茶马司背后站着蔡京,又跟西北边军搅得很深,每年能够捞到无数钱财。茶马司的一个小官,就敢对地方知州呼来喝去。

弃船步行的第一天,运茶队伍就走得没影儿了。

又走半日,朱铭望着河面,那已经不是暗礁了,零零散散的礁石肉眼可见,体型稍大的船根本别想通过。

朱铭沿途观察山川地形,此刻问李含章:“三郎,诸葛武侯当年兵出斜谷,是怎么从这里用流马运粮的?”

“可能只是以讹传讹,《三国志》不一定准确。”李含章说。

朱铭猜测道:“有没有可能,流马是一种水陆皆可通行的舟车。栈道或道路平稳时,推着车利用轮子前进。翻山越岭时,卸下车轮,改车为舟,由纤夫拉着前进,只需在部分路段,修筑拉纤栈道即可。这里大船不能通行,小舟却很容易。”

李含章想了想:“也有这个可能。”

傍晚,便在山中休息。

陈渊盘腿坐在朱铭身边,其余应考士子也围过来。

陈渊问道:“大郎昨日所言知行合一,此亦善也。可如果此人所思所想,皆为恶念,知行合一岂非害人害己?”

“所以要先致良知。
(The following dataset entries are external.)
import Summits.HubbardSuperconductivity.HubbardSuperconductivity.Theorems.AnisotropyChordTransferFibre3FinXC2Eval
import Summits.HubbardSuperconductivity.HubbardSuperconductivity.Theorems.AnisotropyChordTransferFibre3FinXC2P24do
import Summits.HubbardSuperconductivity.HubbardSuperconductivity.Theorems.AnisotropyChordTransferFibre3FinXC2P24dp

/-!
# Route `AnisotropyChord` / H0 rotor rung: FIN XBC2 combined (rows `N₁` + C) certificate at `L = 24` — cell facts, part `do`

Kernel facts `xbcCellAny2 24 (49/50) 20 la lb (c, bn) = true` (evaluator `…FinXC2Eval` on `…FinXB2Eval`, point wedges rewritten to certified literal tables `…FinXC2P24*`) for 1 λ-cell(s)
(`…FinXC2Eval.xbcCheck2`; cell design: g5 `xbc_design.py` (≤ 2.5 % cells, b = bn/20 ≥ 1.04·b_cell), mirrors `xb_mirror.py`/`xc_mirror.py`); assembled in `…FinXC2TwentyFour`.
Prover seat `hubbard-h0-rotor-p3` g6; helper for piece A = stmt-HubbardSuperconductivity-23918 of rung 19089 (`--supports`, helper class).
WHAT THIS IS NOT: nothing here proves superconductivity in the Hubbard model (rotor TARGET as worded stays FALSE, g15 verdict); kernel facts for the FIN certificate of TWO hypotheses (rows `N₁`, C) of ONE conditional reduction.  Tree imports only; no sorry, no new axioms.
-/

set_option linter.dupNamespace false

namespace Summit.HubbardSuperconductivity.HubbardSuperconductivity.Theorems.AnisotropyChord.Transfer.Fibre3

namespace FinXB

set_option maxHeartbeats 4000000 in
/-- kernel fact: cell 133 at `L = 24` (certified, (c, bn) = ((11/20 : ℚ), 24)). [folklore] -/
theorem xbc2c24_133 : xbcCellAny2 24 (49/50 : ℚ) 20 2482190914427827 2544245687288523 ((11/20 : ℚ), (24 : ℕ)) = true := by
  unfold xbcCellAny2
  rw [twc24_118_eq, twc24_119_eq]
  decide +kernel

end FinXB

end Summit.HubbardSuperconductivity.HubbardSuperconductivity.Theorems.AnisotropyChord.Transfer.Fibre3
”朱铭说。

陈渊摇头:“孟子言:人之所不学而能者,其良能也;所不虑而知者,其良知也。如此说来,良知可不虑而知,是先天所有,而非后天求得。这番话,与格物致知有冲突。格物所致的知,并非孟子所言良知。”

朱铭在心里拜了拜王阳明:“无善无恶心之体,有善有恶意之动,知善知恶是良知,为善去恶是格物。”

陈渊沉默思索,士子们也在思考。

蓦地,陈渊猛然拍手:“此四句,暗合中庸大道:天命之谓性,率性之谓道,修道之谓教!可也出自令尊之口?”

朱铭点头:“然。”

陈渊感叹:“元璋兄,真大儒也!”

同样是那四句话,在不同的人嘴里说出来,意思是可以刚好相反的,朱铭直接把王阳明的唯心主义变成了唯物主义。
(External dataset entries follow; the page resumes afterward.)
import Literature.NumberTheory.NumberFields.CubicField14483Ideals
import HarnessLib

/-!
# The cubic field of discriminant `-14483`, V: the remaining class-group witnesses
# (`𝔭₁₉, 𝔭₂₃, 𝔭₂₉, 𝔭₂₀₆₉, 𝔮₂₀₆₉, 𝔮₇` and `𝔭₂⁸ = (6 + γ - δ)`)

Continuation of `CubicField14483Ideals.lean` (norm form, `2`-adic residue maps, the certificate
`span_eq_mul_pow_p2_of`, witnesses for the primes above `3, 5, 7`). Same format: each identity `(x) = 𝔭 · 𝔭₂ᵏ` is
certified by two congruences and one norm; `(-1 - γ) = 𝔮₇` and `(6 + γ - δ) = 𝔭₂⁸` by one congruence and one norm.
Everything is proved; theorems only. [cite: Marcus2018, Ch. 5, Thm. 35]

## References
* [Marcus2018] D. A. Marcus, *Number Fields*, 2nd ed. (2018), Ch. 3 Thm. 22, Thm. 27; Ch. 5 Thm. 35.
-/

noncomputable section

open Polynomial Module NumberField Ideal
open scoped NumberField

namespace Literature.NumberTheory.NumberFields

namespace CubicField14483

open MonicCubic

variable {K : Type*} [Field K] [NumberField K] {γ : K}

/-- **`(-4 + -1γ + 0δ) = 𝔭 · 𝔭₂^3`** with `𝔭 = ker φ`, `φ : 𝓞 K → ℤ/19`, `(φ(γ), φ(δ)) = (15, 0)`; certificate:
`ψ(x) = 0` for the `2`-adic residue map `𝓞 K → ℤ/8`, `γ ↦ 4`, `δ ↦ 2`; `φ(x) = 0`; `|N(x)| = 19 · 2^3`.
[cite: Marcus2018, Ch. 5, Thm. 35] -/
theorem span_witness_p19 (hγ : γ ^ 3 - γ ^ 2 + 27 * γ + 36 = 0) (h3 : finrank ℚ K = 3)
    (ψ₁ : 𝓞 K →+* ZMod 2) (h₁ : ψ₁ (thetaInt (aeval_eq hγ)) = 0)
    (φ : 𝓞 K →+* ZMod 19) (hφγ : φ (thetaInt (aeval_eq hγ)) = 15) (hφδ : φ (thetaInt (delta_root hγ)) = 0) :
    span {((-4 : ℤ) : 𝓞 K) + (-1 : ℤ) * thetaInt (aeval_eq hγ) + (0 : ℤ) * thetaInt (delta_root hγ)} =
      RingHom.ker φ * RingHom.ker ψ₁ ^ 3 := by
  -- finite facts, decided before any local instance is in scope
  have hr : ((4 : ℤ) : ZMod (2 ^ 3)) ^ 3 + ((-1 : ℤ) : ZMod (2 ^ 3)) * ((4 : ℤ) : ZMod (2 ^ 3)) ^ 2 +
      ((27 : ℤ) : ZMod (2 ^ 3)) * (4 : ℤ) + ((36 : ℤ) : ZMod (2 ^ 3)) = 0 := by decide
  have hs : ((3 : ℕ) : ZMod (2 ^ 3)) * 3 = 1 := by decide
  have hd' : (3 : ZMod (2 ^ 3)) * (((4 : ℤ) : ZMod (2 ^ 3)) ^ 2 - ((4 : ℤ) : ZMod (2 ^ 3)) + 18) = 2 := by
    decide
  have hs3 : (3 : ZMod (2 ^ 3)) * 3 = 1 := by decide
  have hc : ((4 : ℤ) : ZMod (2 ^ 3)) = 4 := by decide
  have hx2 : ((-4 : ℤ) : ZMod (2 ^ 3)) + ((-1 : ℤ) : ZMod (2 ^ 3)) * 4 + ((0 : ℤ) : ZMod (2 ^ 3)) * 2 = 0 := by
    decide
  have hxq : ((-4 : ℤ) : ZMod 19) + ((-1 : ℤ) : ZMod 19) * 15 + ((0 : ℤ) : ZMod 19) * 0 = 0 := by decide
  have hcast : ZMod.castHom (dvd_pow_self 2 (by omega : (3 : ℕ) ≠ 0)) (ZMod 2) ((4 : ℤ) : ZMod (2 ^ 3)) = 0 := by
    rw [map_intCast]; decide
  haveI : Fact (Nat.Prime 19) := ⟨by norm_num⟩
  obtain ⟨ψ, hψγ, hψδ3⟩ := exists_residueHom_two_pow hγ h3 3 4 hr 3 hs
  have hψδ : ψ (thetaInt (delta_root hγ)) = 2 := by
    have h := congrArg (fun t => (3 : ZMod (2 ^ 3)) * t) hψδ3
    rw [← mul_assoc, hs3, one_mul, hd'] at h
    exact h
  refine span_eq_mul_pow_p2_of hγ h3 (k := 3) (by norm_num) ψ (by rw [hψγ]; exact hcast) ψ₁ h₁ (q := 19)
    (by norm_num) φ ?_ ?_ ?_
  · simp only [map_add, map_mul, map_intCast, hψγ, hψδ, hc]; exact hx2
  · simp only [map_add, map_mul, map_intCast, hφγ, hφδ]; exact hxq
  · rw [norm_lin3 hγ h3]; norm_num

/-- **`(60 + -7γ + 16δ) = 𝔭 · 𝔭₂^7`** with `𝔭 = ker φ`, `φ : 𝓞 K → ℤ/23`, `(φ(γ), φ(δ)) = (13, 12)`; certificate:
`ψ(x) = 0` for the `2`-adic residue map `𝓞 K → ℤ/128`, `γ ↦ 68`, `δ ↦ 74`; `φ(x) = 0`; `|N(x)| = 23 · 2^7`.
[cite: Marcus2018, Ch. 5, Thm. 35] -/
theorem span_witness_p23 (hγ : γ ^ 3 - γ ^ 2 + 27 * γ + 36 = 0) (h3 : finrank ℚ K = 3)
    (ψ₁ : 𝓞 K →+* ZMod 2) (h₁ : ψ₁ (thetaInt (aeval_eq hγ)) = 0)
    (φ : 𝓞 K →+* ZMod 23) (hφγ : φ (thetaInt (aeval_eq hγ)) = 13) (hφδ : φ (thetaInt (delta_root hγ)) = 12) :
    span {((60 : ℤ) : 𝓞 K) + (-7 : ℤ) * thetaInt (aeval_eq hγ) + (16 : ℤ) * thetaInt (delta_root hγ)} =
      RingHom.ker φ * RingHom.ker ψ₁ ^ 7 := by
  -- finite facts, decided before any local instance is in scope
  have hr : ((68 : ℤ) : ZMod (2 ^ 7)) ^ 3 + ((-1 : ℤ) : ZMod (2 ^ 7)) * ((68 : ℤ) : ZMod (2 ^ 7)) ^ 2 +
      ((27 : ℤ) : ZMod (2 ^ 7)) * (68 : ℤ) + ((36 : ℤ) : ZMod (2 ^ 7)) = 0 := by decide
  have hs : ((3 : ℕ) : ZMod (2 ^ 7)) * 43 = 1 := by decide
  have hd' : (43 : ZMod (2 ^ 7)) * (((68 : ℤ) : ZMod (2 ^ 7)) ^ 2 - ((68 : ℤ) : ZMod (2 ^ 7)) + 18) = 74 := by
    decide
  have hs3 : (43 : ZMod (2 ^ 7)) * 3 = 1 := by decide
  have hc : ((68 : ℤ) : ZMod (2 ^ 7)) = 68 := by decide
  have hx2 : ((60 : ℤ) : ZMod (2 ^ 7)) + ((-7 : ℤ) : ZMod (2 ^ 7)) * 68 + ((16 : ℤ) : ZMod (2 ^ 7)) * 74 = 0 := by
    decide
  have hxq : ((60 : ℤ) : ZMod 23) + ((-7 : ℤ) : ZMod 23) * 13 + ((16 : ℤ) : ZMod 23) * 12 = 0 := by decide
  have hcast : ZMod.castHom (dvd_pow_self 2 (by omega : (7 : ℕ) ≠ 0)) (ZMod 2) ((68 : ℤ) : ZMod (2 ^ 7)) = 0 := by
    rw [map_intCast]; decide
  haveI : Fact (Nat.Prime 23) := ⟨by norm_num⟩
  obtain ⟨ψ, hψγ, hψδ3⟩ := exists_residueHom_two_pow hγ h3 7 68 hr 43 hs
  have hψδ : ψ (thetaInt (delta_root hγ)) = 74 := by
    have h := congrArg (fun t => (43 : ZMod (2 ^ 7)) * t) hψδ3
    rw [← mul_assoc, hs3, one_mul, hd'] at h
    exact h
  refine span_eq_mul_pow_p2_of hγ h3 (k := 7) (by norm_num) ψ (by rw [hψγ]; exact hcast) ψ₁ h₁ (q := 23)
    (by norm_num) φ ?_ ?_ ?_
  · simp only [map_add, map_mul, map_intCast, hψγ, hψδ, hc]; exact hx2
  · simp only [map_add, map_mul, map_intCast, hφγ, hφδ]; exact hxq
  · rw [norm_lin3 hγ h3]; norm_num

/-- **`(-18 + 2γ + -5δ) = 𝔭 · 𝔭₂^2`** with `𝔭 = ker φ`, `φ : 𝓞 K → ℤ/29`, `(φ(γ), φ(δ)) = (19, 4)`; certificate:
`ψ(x) = 0` for the `2`-adic residue map `𝓞 K → ℤ/4`, `γ ↦ 0`, `δ ↦ 2`; `φ(x) = 0`; `|N(x)| = 29 · 2^2`.
[cite: Marcus2018, Ch. 5, Thm. 35] -/
theorem span_witness_p29 (hγ : γ ^ 3 - γ ^ 2 + 27 * γ + 36 = 0) (h3 : finrank ℚ K = 3)
    (ψ₁ : 𝓞 K →+* ZMod 2) (h₁ : ψ₁ (thetaInt (aeval_eq hγ)) = 0)
    (φ : 𝓞 K →+* ZMod 29) (hφγ : φ (thetaInt (aeval_eq hγ)) = 19) (hφδ : φ (thetaInt (delta_root hγ)) = 4) :
    span {((-18 : ℤ) : 𝓞 K) + (2 : ℤ) * thetaInt (aeval_eq hγ) + (-5 : ℤ) * thetaInt (delta_root hγ)} =
      RingHom.ker φ * RingHom.ker ψ₁ ^ 2 := by
  -- finite facts, decided before any local instance is in scope
  have hr : ((0 : ℤ) : ZMod (2 ^ 2)) ^ 3 + ((-1 : ℤ) : ZMod (2 ^ 2)) * ((0 : ℤ) : ZMod (2 ^ 2)) ^ 2 +
      ((27 : ℤ) : ZMod (2 ^ 2)) * (0 : ℤ) + ((36 : ℤ) : ZMod (2 ^ 2)) = 0 := by decide
  have hs : ((3 : ℕ) : ZMod (2 ^ 2)) * 3 = 1 := by decide
  have hd' : (3 : ZMod (2 ^ 2)) * (((0 : ℤ) : ZMod (2 ^ 2)) ^ 2 - ((0 : ℤ) : ZMod (2 ^ 2)) + 18) = 2 := by
    decide
  have hs3 : (3 : ZMod (2 ^ 2)) * 3 = 1 := by decide
  have hc : ((0 : ℤ) : ZMod (2 ^ 2)) = 0 := by decide
  have hx2 : ((-18 : ℤ) : ZMod (2 ^ 2)) + ((2 : ℤ) : ZMod (2 ^ 2)) * 0 + ((-5 : ℤ) : ZMod (2 ^ 2)) * 2 = 0 := by
    decide
  have hxq : ((-18 : ℤ) : ZMod 29) + ((2 : ℤ) : ZMod 29) * 19 + ((-5 : ℤ) : ZMod 29) * 4 = 0 := by decide
  have hcast : ZMod.castHom (dvd_pow_self 2 (by omega : (2 : ℕ) ≠ 0)) (ZMod 2) ((0 : ℤ) : ZMod (2 ^ 2)) = 0 := by
    rw [map_intCast]; decide
  haveI : Fact (Nat.Prime 29) := ⟨by norm_num⟩
  obtain ⟨ψ, hψγ, hψδ3⟩ := exists_residueHom_two_pow hγ h3 2 0 hr 3 hs
  have hψδ : ψ (thetaInt (delta_root hγ)) = 2 := by
    have h := congrArg (fun t => (3 : ZMod (2 ^ 2)) * t) hψδ3
    rw [← mul_assoc, hs3, one_mul, hd'] at h
    exact h
  refine span_eq_mul_pow_p2_of hγ h3 (k := 2) (by norm_num) ψ (by rw [hψγ]; exact hcast) ψ₁ h₁ (q := 29)
    (by norm_num) φ ?_ ?_ ?_
  · simp only [map_add, map_mul, map_intCast, hψγ, hψδ, hc]; exact hx2
  · simp only [map_add, map_mul, map_intCast, hφγ, hφδ]; exact hxq
  · rw [norm_lin3 hγ h3]; norm_num

/-- **`(-60 + 5γ + -14δ) = 𝔭 · 𝔭₂^2`** with `𝔭 = ker φ`, `φ : 𝓞 K → ℤ/2069`, `(φ(γ), φ(δ)) = (1278, 1930)`; certificate:
`ψ(x) = 0` for the `2`-adic residue map `𝓞 K → ℤ/4`, `γ ↦ 0`, `δ ↦ 2`; `φ(x) = 0`; `|N(x)| = 2069 · 2^2`.
[cite: Marcus2018, Ch. 5, Thm. 35] -/
theorem span_witness_p2069 (hγ : γ ^ 3 - γ ^ 2 + 27 * γ + 36 = 0) (h3 : finrank ℚ K = 3)
    (ψ₁ : 𝓞 K →+* ZMod 2) (h₁ : ψ₁ (thetaInt (aeval_eq hγ)) = 0)
    (φ : 𝓞 K →+* ZMod 2069) (hφγ : φ (thetaInt (aeval_eq hγ)) = 1278) (hφδ : φ (thetaInt (delta_root hγ)) = 1930) :
    span {((-60 : ℤ) : 𝓞 K) + (5 : ℤ) * thetaInt (aeval_eq hγ) + (-14 : ℤ) * thetaInt (delta_root hγ)} =
      RingHom.ker φ * RingHom.ker ψ₁ ^ 2 := by
  -- finite facts, decided before any local instance is in scope
  have hr : ((0 : ℤ) : ZMod (2 ^ 2)) ^ 3 + ((-1 : ℤ) : ZMod (2 ^ 2)) * ((0 : ℤ) : ZMod (2 ^ 2)) ^ 2 +
      ((27 : ℤ) : ZMod (2 ^ 2)) * (0 : ℤ) + ((36 : ℤ) : ZMod (2 ^ 2)) = 0 := by decide
  have hs : ((3 : ℕ) : ZMod (2 ^ 2)) * 3 = 1 := by decide
  have hd' : (3 : ZMod (2 ^ 2)) * (((0 : ℤ) : ZMod (2 ^ 2)) ^ 2 - ((0 : ℤ) : ZMod (2 ^ 2)) + 18) = 2 := by
    decide
  have hs3 : (3 : ZMod (2 ^ 2)) * 3 = 1 := by decide
  have hc : ((0 : ℤ) : ZMod (2 ^ 2)) = 0 := by decide
  have hx2 : ((-60 : ℤ) : ZMod (2 ^ 2)) + ((5 : ℤ) : ZMod (2 ^ 2)) * 0 + ((-14 : ℤ) : ZMod (2 ^ 2)) * 2 = 0 := by
    decide
  have hxq : ((-60 : ℤ) : ZMod 2069) + ((5 : ℤ) : ZMod 2069) * 1278 + ((-14 : ℤ) : ZMod 2069) * 1930 = 0 := by decide
  have hcast : ZMod.castHom (dvd_pow_self 2 (by omega : (2 : ℕ) ≠ 0)) (ZMod 2) ((0 : ℤ) : ZMod (2 ^ 2)) = 0 := by
    rw [map_intCast]; decide
  haveI : Fact (Nat.Prime 2069) := ⟨by norm_num⟩
  obtain ⟨ψ, hψγ, hψδ3⟩ := exists_residueHom_two_pow hγ h3 2 0 hr 3 hs
  have hψδ : ψ (thetaInt (delta_root hγ)) = 2 := by
    have h := congrArg (fun t => (3 : ZMod (2 ^ 2)) * t) hψδ3
    rw [← mul_assoc, hs3, one_mul, hd'] at h
    exact h
  refine span_eq_mul_pow_p2_of hγ h3 (k := 2) (by norm_num) ψ (by rw [hψγ]; exact hcast) ψ₁ h₁ (q := 2069)
    (by norm_num) φ ?_ ?_ ?_
  · simp only [map_add, map_mul, map_intCast, hψγ, hψδ, hc]; exact hx2
  · simp only [map_add, map_mul, map_intCast, hφγ, hφδ]; exact hxq
  · rw [norm_lin3 hγ h3]; norm_num

/-- **`(-234 + 40γ + 41δ) = 𝔭 · 𝔭₂^4`** with `𝔭 = ker φ`, `φ : 𝓞 K → ℤ/2069`, `(φ(γ), φ(δ)) = (1583, 278)`; certificate:
`ψ(x) = 0` for the `2`-adic residue map `𝓞 K → ℤ/16`, `γ ↦ 4`, `δ ↦ 10`; `φ(x) = 0`; `|N(x)| = 2069 · 2^4`.
[cite: Marcus2018, Ch. 5, Thm. 35] -/
theorem span_witness_q2069 (hγ : γ ^ 3 - γ ^ 2 + 27 * γ + 36 = 0) (h3 : finrank ℚ K = 3)
    (ψ₁ : 𝓞 K →+* ZMod 2) (h₁ : ψ₁ (thetaInt (aeval_eq hγ)) = 0)
    (φ : 𝓞 K →+* ZMod 2069) (hφγ : φ (thetaInt (aeval_eq hγ)) = 1583) (hφδ : φ (thetaInt (delta_root hγ)) = 278) :
    span {((-234 : ℤ) : 𝓞 K) + (40 : ℤ) * thetaInt (aeval_eq hγ) + (41 : ℤ) * thetaInt (delta_root hγ)} =
      RingHom.ker φ * RingHom.ker ψ₁ ^ 4 := by
  -- finite facts, decided before any local instance is in scope
  have hr : ((4 : ℤ) : ZMod (2 ^ 4)) ^ 3 + ((-1 : ℤ) : ZMod (2 ^ 4)) * ((4 : ℤ) : ZMod (2 ^ 4)) ^ 2 +
      ((27 : ℤ) : ZMod (2 ^ 4)) * (4 : ℤ) + ((36 : ℤ) : ZMod (2 ^ 4)) = 0 := by decide
  have hs : ((3 : ℕ) : ZMod (2 ^ 4)) * 11 = 1 := by decide
  have hd' : (11 : ZMod (2 ^ 4)) * (((4 : ℤ) : ZMod (2 ^ 4)) ^ 2 - ((4 : ℤ) : ZMod (2 ^ 4)) + 18) = 10 := by
    decide
  have hs3 : (11 : ZMod (2 ^ 4)) * 3 = 1 := by decide
  have hc : ((4 : ℤ) : ZMod (2 ^ 4)) = 4 := by decide
  have hx2 : ((-234 : ℤ) : ZMod (2 ^ 4)) + ((40 : ℤ) : ZMod (2 ^ 4)) * 4 + ((41 : ℤ) : ZMod (2 ^ 4)) * 10 = 0 := by
    decide
  have hxq : ((-234 : ℤ) : ZMod 2069) + ((40 : ℤ) : ZMod 2069) * 1583 + ((41 : ℤ) : ZMod 2069) * 278 = 0 := by decide
  have hcast : ZMod.castHom (dvd_pow_self 2 (by omega : (4 : ℕ) ≠ 0)) (ZMod 2) ((4 : ℤ) : ZMod (2 ^ 4)) = 0 := by
    rw [map_intCast]; decide
  haveI : Fact (Nat.Prime 2069) := ⟨by norm_num⟩
  obtain ⟨ψ, hψγ, hψδ3⟩ := exists_residueHom_two_pow hγ h3 4 4 hr 11 hs
  have hψδ : ψ (thetaInt (delta_root hγ)) = 10 := by
    have h := congrArg (fun t => (11 : ZMod (2 ^ 4)) * t) hψδ3
    rw [← mul_assoc, hs3, one_mul, hd'] at h
    exact h
  refine span_eq_mul_pow_p2_of hγ h3 (k := 4) (by norm_num) ψ (by rw [hψγ]; exact hcast) ψ₁ h₁ (q := 2069)
    (by norm_num) φ ?_ ?_ ?_
  · simp only [map_add, map_mul, map_intCast, hψγ, hψδ, hc]; exact hx2
  · simp only [map_add, map_mul, map_intCast, hφγ, hφδ]; exact hxq
  · rw [norm_lin3 hγ h3]; norm_num

/-- **`(-1 - γ) = 𝔮₇`**, `𝔮₇ = ker φ`, `φ : 𝓞 K → ℤ/7`, `φ(γ) = 6`: the prime `(7, γ - 6)` is principal (`|N(-1-γ)| = 7`).
[cite: Marcus2018, Ch. 5, Thm. 35] -/
theorem span_witness_q7 (hγ : γ ^ 3 - γ ^ 2 + 27 * γ + 36 = 0) (h3 : finrank ℚ K = 3)
    (φ : 𝓞 K →+* ZMod 7) (hφγ : φ (thetaInt (aeval_eq hγ)) = 6) :
    span {((-1 : ℤ) : 𝓞 K) + (-1 : ℤ) * thetaInt (aeval_eq hγ) + (0 : ℤ) * thetaInt (delta_root hγ)} = RingHom.ker φ := by
  have hxq : ((-1 : ℤ) : ZMod 7) + ((-1 : ℤ) : ZMod 7) * 6 + ((0 : ℤ) : ZMod 7) * φ (thetaInt (delta_root hγ)) = 0 := by
    have : ((0 : ℤ) : ZMod 7) = 0 := by decide
    rw [this, zero_mul, add_zero]; decide
  haveI : Fact (Nat.Prime 7) := ⟨by norm_num⟩
  refine span_singleton_eq_of_mem_of_absNorm ?_ ?_ ?_
  · rw [RingHom.mem_ker]; simp only [map_add, map_mul, map_intCast, hφγ]; exact hxq
  · rw [norm_lin3 hγ h3, absNorm_ker_zmod]; norm_num
  · intro h0
    have h := congrArg (Algebra.norm ℤ) h0
    rw [norm_lin3 hγ h3, Algebra.norm_zero] at h
    norm_num at h

/-- **`(6 + γ - δ) = 𝔭₂⁸`** (`π₀ = 6 + γ - δ`, `N(π₀) = -256`): the eighth power of `𝔭₂ = (2, γ)` is principal. Certificate:
`ψ(π₀) = 0` for the `2`-adic residue map `𝓞 K → ℤ/256`, `γ ↦ 196`, `δ ↦ 202`. [cite: Marcus2018, Ch. 5, Thm. 35] -/
theorem span_pi0_eq_p2_pow_eight (hγ : γ ^ 3 - γ ^ 2 + 27 * γ + 36 = 0) (h3 : finrank ℚ K = 3)
    (ψ₁ : 𝓞 K →+* ZMod 2) (h₁ : ψ₁ (thetaInt (aeval_eq hγ)) = 0) :
    span {((6 : ℤ) : 𝓞 K) + (1 : ℤ) * thetaInt (aeval_eq hγ) + (-1 : ℤ) * thetaInt (delta_root hγ)} =
      RingHom.ker ψ₁ ^ 8 := by
  have hr : ((196 : ℤ) : ZMod (2 ^ 8)) ^ 3 + ((-1 : ℤ) : ZMod (2 ^ 8)) * ((196 : ℤ) : ZMod (2 ^ 8)) ^ 2 +
      ((27 : ℤ) : ZMod (2 ^ 8)) * (196 : ℤ) + ((36 : ℤ) : ZMod (2 ^ 8)) = 0 := by decide
  have hs : ((3 : ℕ) : ZMod (2 ^ 8)) * 171 = 1 := by decide
  have hd' : (171 : ZMod (2 ^ 8)) * (((196 : ℤ) : ZMod (2 ^ 8)) ^ 2 - ((196 : ℤ) : ZMod (2 ^ 8)) + 18) = 202 := by
    decide
  have hs3 : (171 : ZMod (2 ^ 8)) * 3 = 1 := by decide
  have hc : ((196 : ℤ) : ZMod (2 ^ 8)) = 196 := by decide
  have hx2 : ((6 : ℤ) : ZMod (2 ^ 8)) + ((1 : ℤ) : ZMod (2 ^ 8)) * 196 + ((-1 : ℤ) : ZMod (2 ^ 8)) * 202 = 0 := by decide
  have hcast : ZMod.castHom (dvd_pow_self 2 (by omega : (8 : ℕ) ≠ 0)) (ZMod 2) ((196 : ℤ) : ZMod (2 ^ 8)) = 0 := by
    rw [map_intCast]; decide
  haveI : Fact (Nat.Prime 2) := ⟨Nat.prime_two⟩
  obtain ⟨ψ, hψγ, hψδ3⟩ := exists_residueHom_two_pow hγ h3 8 196 hr 171 hs
  have hψδ : ψ (thetaInt (delta_root hγ)) = 202 := by
    have h := congrArg (fun t => (171 : ZMod (2 ^ 8)) * t) hψδ3
    rw [← mul_assoc, hs3, one_mul, hd'] at h
    exact h
  have hker := ker_eq_pow_p2 hγ h3 (k := 8) (by norm_num) ψ (by rw [hψγ]; exact hcast) ψ₁ h₁
  rw [← hker]
  refine span_singleton_eq_of_mem_of_absNorm ?_ ?_ ?_
  · rw [RingHom.mem_ker]; simp only [map_add, map_mul, map_intCast, hψγ, hψδ, hc]; exact hx2
  · rw [norm_lin3 hγ h3, absNorm_ker_zmodPow]; norm_num
  · intro h0
    have h := congrArg (Algebra.norm ℤ) h0
    rw [norm_lin3 hγ h3, Algebra.norm_zero] at h
    norm_num at h

end CubicField14483

end Literature.NumberTheory.NumberFields

end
别人怎么理解都行,但在朱铭这里,“为善去恶是格物”须先明白事物的道理,再去为善去恶。可以是物理层面的,理解运用物理知识趋利避害;也可以是社会道德层面的,认清社会规律、伦理秩序,以此来惩恶扬善。

那四句话,正着读是认识论,反着读是方法论。

于是,陈渊和朱铭开始探讨,士子们静静聆听,令孤许趴在地上记录。

就连那个江西来的涂汝揆,都坐在旁边听得入神。人家虽是江西的二流货色,放在汉中却属于一等一。

天色渐黑,篝火升起。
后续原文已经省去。